Carta al director del Presidente de la Federación de Comunidades Judías de España publicada en el diario ABC el pasado 29 de junio de 2010.
Éramos unos pocos, apenas ciento cincuenta personas. Nos agrupamos el domingo 27 de junio en Madrid, a las doce de la mañana, en torno al monumento a la Constitución, al monumento a nuestras libertades, porque no tenemos en nuestra ciudad un monumento a los Derechos Humanos.
La convocatoria fue oscura, es decir no había detrás ninguna organización, ni judía ni cristiana, y, por supuesto, de ninguna otra idea religiosa. Tampoco ninguna organización política se arrogó la paternidad. Incluso dos organizaciones, la una destinada a promover la concordia en el Oriente Medio y la otra a establecer lazos entre España e Israel, hicieron saber que no estaban entre las organizaciones convocantes y que la “manifestación” no tenía permiso gubernamental.
Fue una “quedada”, una convocatoria libre establecida entre internautas. Pedía la libertad de Gilad Shalit, un joven israelí – podía ser de Burgos o de Cherburgo – que llevaba cuatro años en cautiverio por un movimiento terrorista denominado Hamás – podía ser ETA o el movimiento terrorista chechenio – que dice defender los derechos humanos de los palestinos, pero que en realidad defiende el derecho a matar al otro, que para él es siempre un enemigo a abatir.

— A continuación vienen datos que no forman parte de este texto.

import Summits.Schanuel.Schanuel.Theorems.ZilberEacGraphRamifiedBranch
import Summits.Schanuel.Schanuel.Theorems.ZilberEacGraphThreePointEdge
import HarnessLib

/-!
# The equimodular class, LXV: cycles at infinity from ONE NEWTON–PUISEUX STEP AT INFINITY — top-row
# roots with `T₁(θ) = 0`; the example `{x₁ = p(x₀), x₀²(y₀ - 1)² + y₀ = 0}`

HONEST FRAMING.  Cell `pub-schanuel` (Zilber's Exponential-Algebraic Closedness, case ladder;
host summit Schanuel), seat 2, gen 26.  File LXIII decides density along ANY analytically
parametrised cycle `x₀ = s^{-k}`, `y₀ = ψ(s)` at infinity, and file LIII produces such a cycle through
a top-row root `θ` with `T₁(θ) ≠ 0`.  This file produces cycles from an arbitrary Newton–Puiseux step
AT INFINITY: **`exists_fibreCycle_newton`** — if `(t^k)^N Q(t^{-k}, θ + t^μ w) = t^ν Q̃(t, w)` for
`t, w ≠ 0` (`k, μ ≥ 1`) and `Q̃(0, ·)` has a simple nonzero root, then there is `ψ` analytic at `0`,
`ψ(0) = θ`, `ψ ≢ θ`, with `Q(s^{-k}, ψ(s)) = 0` for small `s ≠ 0` (the branch of `Q̃ = 0` through
`(0, w₀)` by the implicit function theorem, `ψ = θ + t^μ w(t)`).  Corollaries
**`unprojectedDense_graph_infinityNewton_unramified/_newtonBranch`** (such a datum at a nonzero
`θ`, plus an unramified or Newton-simple zero or pole ⟹ DENSE over every polynomial graph of degree
`≥ 2`), and the example **`unprojectedDensityQuestion_graph_tangentDoubleRootFibre`**:
`{x₁ = p(x₀), x₀²(y₀ - 1)² + y₀ = 0}` — top row `(X - 1)²` with `T₁ ≡ 0` (outside file LXIII's
corollaries: two branches `y₀ = 1 ± i/x₀ + …` TANGENT at infinity, `k = 1`, edge polynomial
`w² + 1`) — is in Mantova–Masser's case and DENSE for every `p` of degree `≥ 2`.  Complete classes of
instances of an OPEN question (Mantova–Masser, PLMS 2024 §1 p. 5); EC(3,2) OPEN; NOT Schanuel's
conjecture (neither used nor implied); EAC ⇏ SC.
-/

noncomputable section

open Filter Topology Set Complex MvPolynomial
open Literature.NumberTheory.Transcendental Literature.ModelTheory.Zilber
open Literature.ModelTheory.ExponentialFields

set_option linter.dupNamespace false

namespace Summit.Schanuel.Schanuel.Theorems

/-! ## Part A. A cycle at infinity from a Newton–Puiseux datum at infinity -/

/-- **A cycle of branches at infinity from one Newton–Puiseux step at infinity.**  See the module
docstring. [folklore (Newton–Puiseux), made concrete] (new in this form) -/
theorem exists_fibreCycle_newton (Q : Polynomial (Polynomial ℂ)) (N : ℕ) (θ : ℂ) {k μ ν : ℕ}
    (hμ : 1 ≤ μ) (Qt : Polynomial (Polynomial ℂ)) {w₀ : ℂ} (hw₀ : w₀ ≠ 0)
    (hroot : (Qt.map (Polynomial.evalRingHom 0)).IsRoot w₀)
    (hsimple : ¬ ((Polynomial.derivative Qt).map (Polynomial.evalRingHom 0)).IsRoot w₀)
    (hid : ∀ t w : ℂ, t ≠ 0 → w ≠ 0 →
      (t ^ k) ^ N * (Q.map (Polynomial.evalRingHom (t ^ k)⁻¹)).eval (θ + t ^ μ * w) =
        t ^ ν * (Qt.map (Polynomial.evalRingHom t)).eval w) :
    ∃ ψ : ℂ → ℂ, AnalyticAt ℂ ψ 0 ∧ ψ 0 = θ ∧ (¬ ∀ᶠ s in 𝓝 (0 : ℂ), ψ s = θ) ∧
      ∀ᶠ s in 𝓝[≠] (0 : ℂ), (Q.map (Polynomial.evalRingHom (s ^ k)⁻¹)).eval (ψ s) = 0 := by
  obtain ⟨w, hwan, hw0, hwroot⟩ := exists_branchAt Qt hroot hsimple
  have hwne : ∀ᶠ t in 𝓝 (0 : ℂ), w t ≠ 0 := hwan.continuousAt.eventually_ne (by rw [hw0]; exact hw₀)
  refine ⟨fun t => θ + t ^ μ * w t, analyticAt_const.add ((analyticAt_id.pow μ).mul hwan),
    by simp [zero_pow (by omega : μ ≠ 0)], ?_, ?_⟩
  · intro hzero
    have h2 : ∀ᶠ t in 𝓝[≠] (0 : ℂ), False := by
      filter_upwards [self_mem_nhdsWithin, nhdsWithin_le_nhds hzero, nhdsWithin_le_nhds hwne]
        with t (ht : t ≠ 0) hψt hwt
      have : t ^ μ * w t = 0 := by simpa using hψt
      exact (mul_ne_zero (pow_ne_zero _ ht) hwt) this
    exact h2.exists.elim fun _ h => h
  · filter_upwards [self_mem_nhdsWithin, nhdsWithin_le_nhds hwroot, nhdsWithin_le_nhds hwne]
      with t (ht : t ≠ 0) hQt hwt
    have h := hid t (w t) ht hwt
    rw [hQt, mul_zero] at h
    exact (mul_eq_zero.1 h).resolve_left (pow_ne_zero _ (pow_ne_zero _ ht))

/-! ## Part B. Surface theorems from a Newton–Puiseux datum at infinity -/

/-- **Density from a Newton–Puiseux step at infinity and an unramified zero or pole.**
`P` irreducible with rows `Q` of positive `t`-degree; a datum
`(t^k)^N Q(t^{-k}, θ + t^μ w) = t^ν Q̃(t, w)` at a nonzero `θ` with a simple nonzero root of `Q̃(0, ·)`;
an unramified zero or (`q₀ ≠ 0`) pole; `deg p ≥ 2`.
[cite: MantovaMasser2023, §1 Further remarks, p. 5 (the question, open in general)] (new) -/
theorem unprojectedDense_graph_infinityNewton_unramified (Q : Polynomial (Polynomial ℂ))
    {P : MvPolynomial (Fin 2) ℂ}
    (hP : ∀ x y : ℂ, MvPolynomial.eval ![x, y] P = (Q.map (Polynomial.evalRingHom x)).eval y)
    (hirr : Irreducible P) (hQ1 : Q.natDegree ≠ 0) (N : ℕ) {θ : ℂ} (hθ0 : θ ≠ 0) {k μ ν : ℕ}
    (hk : 1 ≤ k) (hμ : 1 ≤ μ) (Qt : Polynomial (Polynomial ℂ)) {w₀ : ℂ} (hw₀ : w₀ ≠ 0)
    (hroot : (Qt.map (Polynomial.evalRingHom 0)).IsRoot w₀)
    (hsimple : ¬ ((Polynomial.derivative Qt).map (Polynomial.evalRingHom 0)).IsRoot w₀)
    (hid : ∀ t w : ℂ, t ≠ 0 → w ≠ 0 →
      (t ^ k) ^ N * (Q.map (Polynomial.evalRingHom (t ^ k)⁻¹)).eval (θ + t ^ μ * w) =
        t ^ ν * (Qt.map (Polynomial.evalRingHom t)).eval w)
    (hpt : (∃ a : ℂ, (Q.coeff 0).IsRoot a ∧ ¬ (Q.coeff 1).IsRoot a) ∨
      (Q.coeff 0 ≠ 0 ∧ ∃ a : ℂ, (Q.coeff Q.natDegree).IsRoot a ∧ ¬ (Q.coeff (Q.natDegree - 1)).IsRoot a))
    (p : Polynomial ℂ) (hd : 2 ≤ p.natDegree) :
    UnprojectedDense {w : Fin 2 ⊕ Fin 2 → ℂ | w (Sum.inl 1) = p.eval (w (Sum.inl 0)) ∧
      MvPolynomial.eval ![w (Sum.inl 0), w (Sum.inr 0)] P = 0} := by
  obtain ⟨ψ, hψ, hψ0, -, hbranch⟩ := exists_fibreCycle_newton Q N θ hμ Qt hw₀ hroot hsimple hid
  exact unprojectedDense_graph_cycle_unramified Q hP hirr hQ1 hk hψ hθ0 hψ0 hbranch hpt p hd

/-- **Density from a Newton–Puiseux step at infinity and a simple root of `q₀`.**
[cite: MantovaMasser2023, §1 Further remarks, p. 5 (the question, open in general)] (new) -/
theorem unprojectedDense_graph_infinityNewton_simpleZero (Q : Polynomial (Polynomial ℂ))
    {P : MvPolynomial (Fin 2) ℂ}
    (hP : ∀ x y : ℂ, MvPolynomial.eval ![x, y] P = (Q.map (Polynomial.evalRingHom x)).eval y)
    (hirr : Irreducible P) (hQ1 : Q.natDegree ≠ 0) (N : ℕ) {θ : ℂ} (hθ0 : θ ≠ 0) {k μ ν : ℕ}
    (hk : 1 ≤ k) (hμ : 1 ≤ μ) (Qt : Polynomial (Polynomial ℂ)) {w₀ : ℂ} (hw₀ : w₀ ≠ 0)
    (hroot : (Qt.map (Polynomial.evalRingHom 0)).IsRoot w₀)
    (hsimple : ¬ ((Polynomial.derivative Qt).map (Polynomial.evalRingHom 0)).IsRoot w₀)
    (hid : ∀ t w : ℂ, t ≠ 0 → w ≠ 0 →
      (t ^ k) ^ N * (Q.map (Polynomial.evalRingHom (t ^ k)⁻¹)).eval (θ + t ^ μ * w) =
        t ^ ν * (Qt.map (Polynomial.evalRingHom t)).eval w)
    {a : ℂ} (ha : (Q.coeff 0).IsRoot a) (ha' : ¬ (Polynomial.derivative (Q.coeff 0)).IsRoot a)
    (p : Polynomial ℂ) (hd : 2 ≤ p.natDegree) :
    UnprojectedDense {w : Fin 2 ⊕ Fin 2 → ℂ | w (Sum.inl 1) = p.eval (w (Sum.inl 0)) ∧
      MvPolynomial.eval ![w (Sum.inl 0), w (Sum.inr 0)] P = 0} := by
  have hQirr : Irreducible Q := (irreducible_rows_iff hP).1 hirr
  obtain ⟨ψ, hψ, hψ0, -, hbranch⟩ := exists_fibreCycle_newton Q N θ hμ Qt hw₀ hroot hsimple hid
  obtain ⟨e, Qt', w₁, he1, hw₁, hroot', hsimple', hid', -, -⟩ :=
    exists_newtonDatum_simpleZero Q (exists_coeff_not_isRoot_of_irreducible hQirr hQ1 a) ha ha'
  exact unprojectedDense_graph_cycle_newtonBranch Q hP hirr hQ1 hk hψ hθ0 hψ0 hbranch a (ν := e) he1 le_rfl
    Qt' hw₁ hroot' hsimple' (Or.inl hid') p hd

/-! ## Part C. The example with tangent branches at infinity -/

/-- `x₀²(y₀ - 1)² + y₀` is irreducible (a quadratic in `x₀` over `ℂ[y₀]` with coprime extreme
coefficients `(y₀ - 1)²`, `y₀` and discriminant `-4y₀(y₀ - 1)²`, not a square). [folklore] -/
theorem irreducible_tangentDoubleRootFibre :
    Irreducible (X 0 ^ 2 * (X 1 - 1) ^ 2 + X 1 : MvPolynomial (Fin 2) ℂ) := by
  classical
  set P : MvPolynomial (Fin 2) ℂ := X 0 ^ 2 * (X 1 - 1) ^ 2 + X 1 with hPdef
  set A : Polynomial ℂ := (Polynomial.X - 1) ^ 2 with hA
  set Cc : Polynomial ℂ := Polynomial.X with hCc
  set Q' : Polynomial (Polynomial ℂ) := Polynomial.C A * Polynomial.X ^ 2 + Polynomial.C 0 * Polynomial.X +
    Polynomial.C Cc with hQ'
  set Ps : MvPolynomial (Fin 2) ℂ := MvPolynomial.rename (Equiv.swap (0 : Fin 2) 1) P with hPs
  have hPsQ : ∀ x y : ℂ, MvPolynomial.eval ![x, y] Ps = (Q'.map (Polynomial.evalRingHom x)).eval y := by
    intro x y
    rw [hPs, MvPolynomial.eval_rename]
    have e : (![x, y] : Fin 2 → ℂ) ∘ (Equiv.swap (0 : Fin 2) 1) = ![y, x] := by
      funext i; fin_cases i <;> rfl
    rw [e, hPdef, hQ']
    simp [hA, hCc]
    ring
  have hA0 : A ≠ 0 := by rw [hA]; exact pow_ne_zero _ (Polynomial.X_sub_C_ne_zero 1)
  have hAC : IsCoprime A Cc := ⟨1, 2 - Polynomial.X, by rw [hA, hCc]; ring⟩
  have hdisc : ∀ s : Polynomial ℂ, (0 : Polynomial ℂ) ^ 2 - 4 * A * Cc ≠ s ^ 2 := by
    intro s hs
    have hD : (0 : Polynomial ℂ) ^ 2 - 4 * A * Cc =
        -4 * Polynomial.X ^ 3 + 8 * Polynomial.X ^ 2 - 4 * Polynomial.X := by
      rw [hA, hCc]; ring
    have hroot : ((0 : Polynomial ℂ) ^ 2 - 4 * A * Cc).IsRoot 0 := by
      rw [hD]; simp [Polynomial.IsRoot]
    have hder : ¬ (Polynomial.derivative ((0 : Polynomial ℂ) ^ 2 - 4 * A * Cc)).IsRoot 0 := by
      rw [hD]; simp [Polynomial.IsRoot, Polynomial.derivative_pow]
    have hodd := odd_rootMultiplicity_of_simple_root hroot hder
    have h := sq_mul_ne_sq_of_odd_rootMultiplicity (P₁ := 1) (P₂ := s) hodd one_ne_zero
    rw [one_pow, mul_one] at h
    exact h hs
  have hQ'irr : Irreducible Q' := irreducible_quadratic_of_disc_ne_sq hA0 hAC hdisc
  have hPsirr : Irreducible Ps := (irreducible_rows_iff hPsQ).2 hQ'irr
  have : Ps = MvPolynomial.renameEquiv ℂ (Equiv.swap (0 : Fin 2) 1) P := rfl
  rw [this] at hPsirr
  exact (MulEquiv.irreducible_iff (MvPolynomial.renameEquiv ℂ (Equiv.swap (0 : Fin 2) 1))).1 hPsirr

/-- **`{x₁ = p(x₀), x₀²(y₀ - 1)² + y₀ = 0}` is in Mantova–Masser's case and DENSE** for every `p` of
degree `≥ 2`: top row `(X - 1)²` with next row `T₁ ≡ 0` (two branches `y₀ = 1 ± i/x₀ + …` tangent at
infinity: the Newton datum at infinity `t² Q(1/t, 1 + tw) = t²(w² + tw + 1)`, `w₀ = i`), and an
unramified zero at `x₀ = 0` (`q₀ = x₀²`, `q₁(0) = 1`).
[cite: MantovaMasser2023, §1 Further remarks, p. 5 (the question, open in general)] (new) -/
theorem unprojectedDensityQuestion_graph_tangentDoubleRootFibre (p : Polynomial ℂ) (hd : 2 ≤ p.natDegree) :
    MMCaseDimPiOneFree {w : Fin 2 ⊕ Fin 2 → ℂ | w (Sum.inl 1) = p.eval (w (Sum.inl 0)) ∧
      w (Sum.inl 0) ^ 2 * (w (Sum.inr 0) - 1) ^ 2 + w (Sum.inr 0) = 0} ∧
    UnprojectedDense {w : Fin 2 ⊕ Fin 2 → ℂ | w (Sum.inl 1) = p.eval (w (Sum.inl 0)) ∧
      w (Sum.inl 0) ^ 2 * (w (Sum.inr 0) - 1) ^ 2 + w (Sum.inr 0) = 0} := by
  classical
  set P : MvPolynomial (Fin 2) ℂ := X 0 ^ 2 * (X 1 - 1) ^ 2 + X 1 with hPdef
  have hset : {w : Fin 2 ⊕ Fin 2 → ℂ | w (Sum.inl 1) = p.eval (w (Sum.inl 0)) ∧
      w (Sum.inl 0) ^ 2 * (w (Sum.inr 0) - 1) ^ 2 + w (Sum.inr 0) = 0} =
      {w : Fin 2 ⊕ Fin 2 → ℂ | w (Sum.inl 1) = p.eval (w (Sum.inl 0)) ∧
        MvPolynomial.eval ![w (Sum.inl 0), w (Sum.inr 0)] P = 0} := by
    ext w
    simp only [Set.mem_setOf_eq, hPdef, MvPolynomial.eval_X, map_add, map_mul, map_pow, map_sub,
      map_one, Matrix.cons_val_zero, Matrix.cons_val_one]
  rw [hset]
  have hirr : Irreducible P := irreducible_tangentDoubleRootFibre
  -- the rows: `Q = s²·(t - 1)² + t`
  set Q : Polynomial (Polynomial ℂ) :=
    Polynomial.C (Polynomial.X ^ 2) * (Polynomial.X - 1) ^ 2 + Polynomial.X with hQdef
  have hP : ∀ x y : ℂ, MvPolynomial.eval ![x, y] P = (Q.map (Polynomial.evalRingHom x)).eval y := by
    intro x y
    rw [hQdef]
    simp [hPdef]
  have hQexp : Q = Polynomial.C (Polynomial.X ^ 2) * Polynomial.X ^ 2 +
      Polynomial.C (1 - 2 * Polynomial.X ^ 2) * Polynomial.X + Polynomial.C (Polynomial.X ^ 2) := by
    rw [hQdef, map_sub, map_one, map_mul, map_pow, map_ofNat]
    ring
  have hcoefQ : ∀ j, Q.coeff j = if j = 2 then Polynomial.X ^ 2 else if j = 1 then 1 - 2 * Polynomial.X ^ 2
      else if j = 0 then Polynomial.X ^ 2 else 0 := by
    intro j
    rw [hQexp]
    simp only [Polynomial.coeff_add, Polynomial.coeff_C_mul, Polynomial.coeff_X_pow, Polynomial.coeff_X,
      Polynomial.coeff_C]
    rcases j with _ | _ | _ | j <;> simp
  have hQdeg : Q.natDegree = 2 := by
    rw [hQexp]; exact Polynomial.natDegree_quadratic (pow_ne_zero _ Polynomial.X_ne_zero)
  have hQ1 : Q.natDegree ≠ 0 := by rw [hQdeg]; norm_num
  -- the Newton datum at infinity: `t² Q(1/t, 1 + t w) = t² (w² + t w + 1)`
  set Qt : Polynomial (Polynomial ℂ) := Polynomial.X ^ 2 + Polynomial.C Polynomial.X * Polynomial.X + 1
    with hQt
  have hid : ∀ t w : ℂ, t ≠ 0 → w ≠ 0 →
      (t ^ 1) ^ 2 * (Q.map (Polynomial.evalRingHom (t ^ 1)⁻¹)).eval (1 + t ^ 1 * w) =
        t ^ 2 * (Qt.map (Polynomial.evalRingHom t)).eval w := by
    intro t w ht _
    rw [hQdef, hQt]
    simp only [pow_one, Polynomial.map_add, Polynomial.map_mul, Polynomial.map_pow, Polynomial.map_sub,
      Polynomial.map_one, Polynomial.map_C, Polynomial.map_X, Polynomial.coe_evalRingHom,
      Polynomial.eval_add, Polynomial.eval_mul, Polynomial.eval_pow, Polynomial.eval_sub, Polynomial.eval_one,
      Polynomial.eval_C, Polynomial.eval_X]
    field_simp
    ring
  have hroot : (Qt.map (Polynomial.evalRingHom 0)).IsRoot I := by
    rw [hQt]; simp [Polynomial.IsRoot]
  have hsimple : ¬ ((Polynomial.derivative Qt).map (Polynomial.evalRingHom 0)).IsRoot I := by
    rw [hQt]
    simp [Polynomial.IsRoot, Polynomial.derivative_pow, I_ne_zero]
  refine ⟨mmCase_fibreCurveSurface p hd hirr ?_, ?_⟩
  · -- infinitely many `t` with a nonzero fibre point: every `t ≠ 0`
    refine (Set.finite_singleton (0 : ℂ)).infinite_compl.mono ?_
    intro t ht
    simp only [Set.mem_compl_iff, Set.mem_singleton_iff] at ht
    set q : Polynomial ℂ := Polynomial.C (t ^ 2) * Polynomial.X ^ 2 + Polynomial.C (1 - 2 * t ^ 2) * Polynomial.X +
      Polynomial.C (t ^ 2) with hq
    have hqdeg : 0 < q.degree := by
      rw [hq, Polynomial.degree_quadratic (pow_ne_zero _ ht)]; norm_num
    obtain ⟨y, hy⟩ := Complex.exists_root hqdeg
    have hy' : t ^ 2 * (y - 1) ^ 2 + y = 0 := by
      have := hy.eq_zero
      simp only [hq, Polynomial.eval_add, Polynomial.eval_mul, Polynomial.eval_C, Polynomial.eval_pow,
        Polynomial.eval_X] at this
      linear_combination this
    refine ⟨y, ?_, ?_⟩
    · rintro rfl
      apply ht
      have h : t ^ 2 = 0 := by simpa using hy'
      exact pow_eq_zero_iff (two_ne_zero) |>.1 h
    · simp only [hPdef, map_add, map_mul, map_pow, map_sub, map_one, MvPolynomial.eval_X,
        Matrix.cons_val_zero, Matrix.cons_val_one]
      exact hy'
  · refine unprojectedDense_graph_infinityNewton_unramified Q hP hirr hQ1 2 one_ne_zero (k := 1) (μ := 1)
      (ν := 2) le_rfl le_rfl Qt I_ne_zero hroot hsimple hid (Or.inl ⟨0, ?_, ?_⟩) p hd
    · rw [hcoefQ]; simp
    · rw [hcoefQ]; simp

end Summit.Schanuel.Schanuel.Theorems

Los que estábamos allí no íbamos contra nadie. Ni siquiera contra los que le tienen retenido, sin que en los cuatro años transcurridos haya podido ser visitado por la Cruz Roja o por ninguna organización caritativa. Los islamistas, que dicen que Islam viene de salam (paz), no dejan que nadie pueda dar testimonio de cómo está, vivo o muerto. Las organizaciones internacionales, los Estados Unidos, la Unión Europea, Rusia, las Naciones Unidas, los principales gallos del gallinero internacional, no han podido hacer nada por él. Sigue, si sigue vivo, aislado, sin que sus padres o familias sepan nada de él.

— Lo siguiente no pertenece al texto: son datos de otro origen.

/-!
# [Liu 2021] Definition 4.5 (2), fourth bullet — the `r_μ` normalisation at EVERY face of a Galois CM field

Y. Liu, *Fourier–Jacobi cycles and arithmetic relative trace formula*, Camb. J. Math. **9** (2021) = arXiv:2102.11518
[Liu2021]; TeX source `FJcycle.tex` (md5 `6db49a74122d…`), §4.1, Definition 4.5 (2) fourth bullet (l. 1957) and the
proof of Prop. 4.6 (1), l. 1982 «The existence of `r_μ` is obvious».  Red-team WATCH W1, r-half (pub-hodgecm2
`HOME/pinning/HCMISOG-TABLE.md` sub-row (CP-S4c-P); s2crux-idea-1's `ROUTES.md` §18 (v12.6), in particular §18.0 (v) /
§18.4 (v′) «non-primitive faces with `E ⊄ M_μ`: NOT decided»).

AS PRINTED (l. 1957), VERBATIM: «• `r_μ : M_μ ⊗_ℚ E → H_1^{dR}(A_μ/E)` is an isomorphism of `M_μ ⊗_ℚ E`-modules satisfying
that there exist an element `β ∈ M_μ` and an isomorphism `c : H^{dR}_{2 dim A_μ}(A_μ/E) → E` of `E`-modules, such that
for every `x, y ∈ M_μ ⊗_ℚ E`, we have `c(⟨r_μ(x), r_μ(y)⟩_λ) = Tr_{M_μ ⊗_ℚ E/E}(x β ȳ)`».

## The question and what this file decides

Write `K = M_μ` (a CM field, tree `IsConjugateSymplectic.isCMField_muAlgValueField`), `ρ` its complex conjugation,
`L = K ⊗_ℚ E`, `x ↦ x̄ = (ρ ⊗ 1)(x)`.  Granting the two CARRIER-level facts behind «obvious» — (i) `H_1^{dR}(A_μ/E)` is
free of rank one over `L`; (ii) for a generator `ω₀` and any `c`, `(x, y) ↦ c⟨x ω₀, y ω₀⟩_λ = Tr_{L/E}(x β₀ ȳ)` for a
unit `β₀ ∈ L` with `β̄₀ = -β₀` (perfectness, `E`-bilinearity, alternation and the Rosati relation of bullet 3) — the
printed `r_μ` exists iff `β₀ = (β ⊗ 1) · a · ā` for some `β ∈ K` (necessarily `ρ β = -β`), `a ∈ L^×` (then
`r_μ(x) := x a⁻¹ ω₀`); equivalently iff the HERMITIAN unit `β₀ (β ⊗ 1)⁻¹` is a norm `a ā` — an obstruction class in
`T^×/(N_{L/T} L^× · K⁺^× · E^×)`, `T = K⁺ ⊗_ℚ E` (ROUTES §18 (2)(iii)).  [The tree has no algebraic de Rham homology over a
number field, so (i)–(ii) and `r_μ` itself are not objects here; the token `R` of `Def45.PolDR σ hμ R` stays DECLARED.]

THIS FILE PROVES, as pure algebra, that the obstruction VANISHES IDENTICALLY whenever `E/ℚ` is normal and receives a
`ρ`-stable subfield `M' ⊆ K` on which `ρ ≠ 1` (§1), and that Liu's data meet this hypothesis at EVERY conjugate
symplectic `μ` of a CM field `E = F` GALOIS over `ℚ` (§2), with `M' = M'_μ` the reflex field: `M'_μ ⊆ M_μ` (l. 1928, tree
`traceField_le_muAlgValueField`), `M'_μ` is a CM field (tree `isCMField_traceField`), and `M'_μ ⊆ ι₁(F)` because `F` is
Galois (tree `traceField_le_fieldRange`).  Mechanism: `M' ⊗_ℚ E ≅ ∏_{g : M' → E} E` (Lagrange elements; `#Hom(M', E) =
[M' : ℚ]` since `E` is normal and receives `M'`), on which `c ⊗ 1` (`c = ρ|_{M'}`) permutes the factors by the
FIXED-POINT-FREE involution `g ↦ g ∘ c`; so `M' ⊗ E` — hence `K ⊗ E` — contains an idempotent `ε` with `ε + ε̄ = 1`, and
then every Hermitian `h` is the norm of `a := ε h + ε̄`: `a ā = (ε h + ε̄)(ε̄ h + ε) = (ε + ε̄) h = h`.  No condition
«`E ↪ M_μ`» (ROUTES §18.4 (iv′), the primitive faces) is needed: §18.4 (v′) is decided POSITIVELY for every face of a
Galois CM field — in particular for every face `(F, ι₁, Φ)` admitted by the cells' END displays (`IsGalois ℚ F`).
For `E/ℚ` NOT normal the hypothesis of §1 can fail (inert factors of `K⁺ ⊗ E` occur) and nothing is claimed.

* §1 (private helpers, inlined tonight): `M' ⊗_ℚ E ≅ ∏_{g : M' →ₐ E} E` for `E/ℚ` normal receiving `M'`; the idempotent
  `ε` with `ε + (c ⊗ 1) ε = 1`; every `(ρ ⊗ 1)`-fixed `h ∈ K ⊗_ℚ E` is `a · (ρ ⊗ 1) a` for any commutative `ℚ`-algebra `K`
  receiving `M'` compatibly.  SEE ALSO the general-algebra layer of b25 (same identity found independently; pub-hodgecm2
  lead ruling HOME/INBOX l.7635, one headline — two layers; re-homed to the cells' tree, l.7670, namespace
  `Summit.HodgeConjecture.CorCM.RMuNorm`): `Summits/HodgeConjecture/CorCM/RMuNormFixedUnits.lean` (involution-fixed units are
  norms, given an idempotent `f` with `ρ f = 1 - f`), `Summits/HodgeConjecture/CorCM/RMuNormOddUnit.lean` (the supplier over
  any base field, via Dedekind independence), `Summits/HodgeConjecture/CorCM/RMuNormHermitianUnits.lean` (Hermitian units of
  `K ⊗_F E` are norms).  A Literature file cannot import those, so §1 stays inlined here.  THIS file states the
  [Liu2021]-level reading only:
* §2 at Liu's data (`K = M_μ = muAlgValueField F μ ⊆ ℂ`, `ρ` = complex conjugation, `M' = M'_μ = traceField Φ_μ`,
  `E = F` Galois CM, `μ` ANY conjugate symplectic character): `Def45.exists_conj_algHom_muAlgValueField` (non-vacuity: such
  a `ρ` exists), `Def45.exists_mul_map_eq_muAlgValueField` (every Hermitian element of `M_μ ⊗_ℚ F` is a norm),
  `Def45.exists_eq_tmul_mul_mul_map_muAlgValueField` (the printed shape: every anti-invariant unit `β₀` is
  `(β ⊗ 1) · a · ā` for EVERY prescribed `β ∈ M_μ` with `ρ β = -β`, `β ≠ 0`, `a` a unit).

HONEST SCOPE.  Nothing here constructs `H_1^{dR}(A_μ/E)`, `r_μ`, Liu's `X_K`, `A_K`, `Ω(μ)`, or touches `hM`; no END
display binder is discharged by this file (it supplies the mathematics under which «`R := PUnit` because `r_μ` exists»
would be honest at every face, the decision being the owners' and the red team's); HC_CM is NOT proved.  No new named
fact (D-0026 debt 0): every step rests on Mathlib and tree THEOREMS.  Companion (special case `M' = E`, i.e. `E ↪ M_μ`):
item6-p1's unfiled `exists_beta_of_split_galois` (ROUTES §18.4 (iv′)).

References: [Liu2021] Y. Liu, Camb. J. Math. 9 (2021) = arXiv:2102.11518 — §4.1 l. 1928, Def. 4.5 (2) fourth bullet
(TeX l. 1957), proof of Prop. 4.6 (1) (l. 1982); [Shimura1998] G. Shimura, *Abelian Varieties with Complex Multiplication
and Modular Functions* (1998), §8.3 Prop. 28 (the reflex field), §18.2 Lemma (CM subfields of `ℂ`).
-/

set_option autoImplicit false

Éramos unos pocos. Pedíamos la libertad de Gilad Shalit, un joven que no ha cometido ningún delito. Pedíamos que le liberaran, que pudiera estar con su familia, que pudiera volver con los suyos. Con nosotros no estaba ninguna autoridad civil o política, ninguna personalidad pública. Ningún fotógrafo de prensa. Pero no estábamos solos. Con nosotros estaba la razón y la humanidad, la igualdad y la fraternidad, todo con minúsculas, porque en este tiempo oscuro – donde la propaganda ha sustituido a las ideas – las palabras con mayúscula han dejado de tener sentido.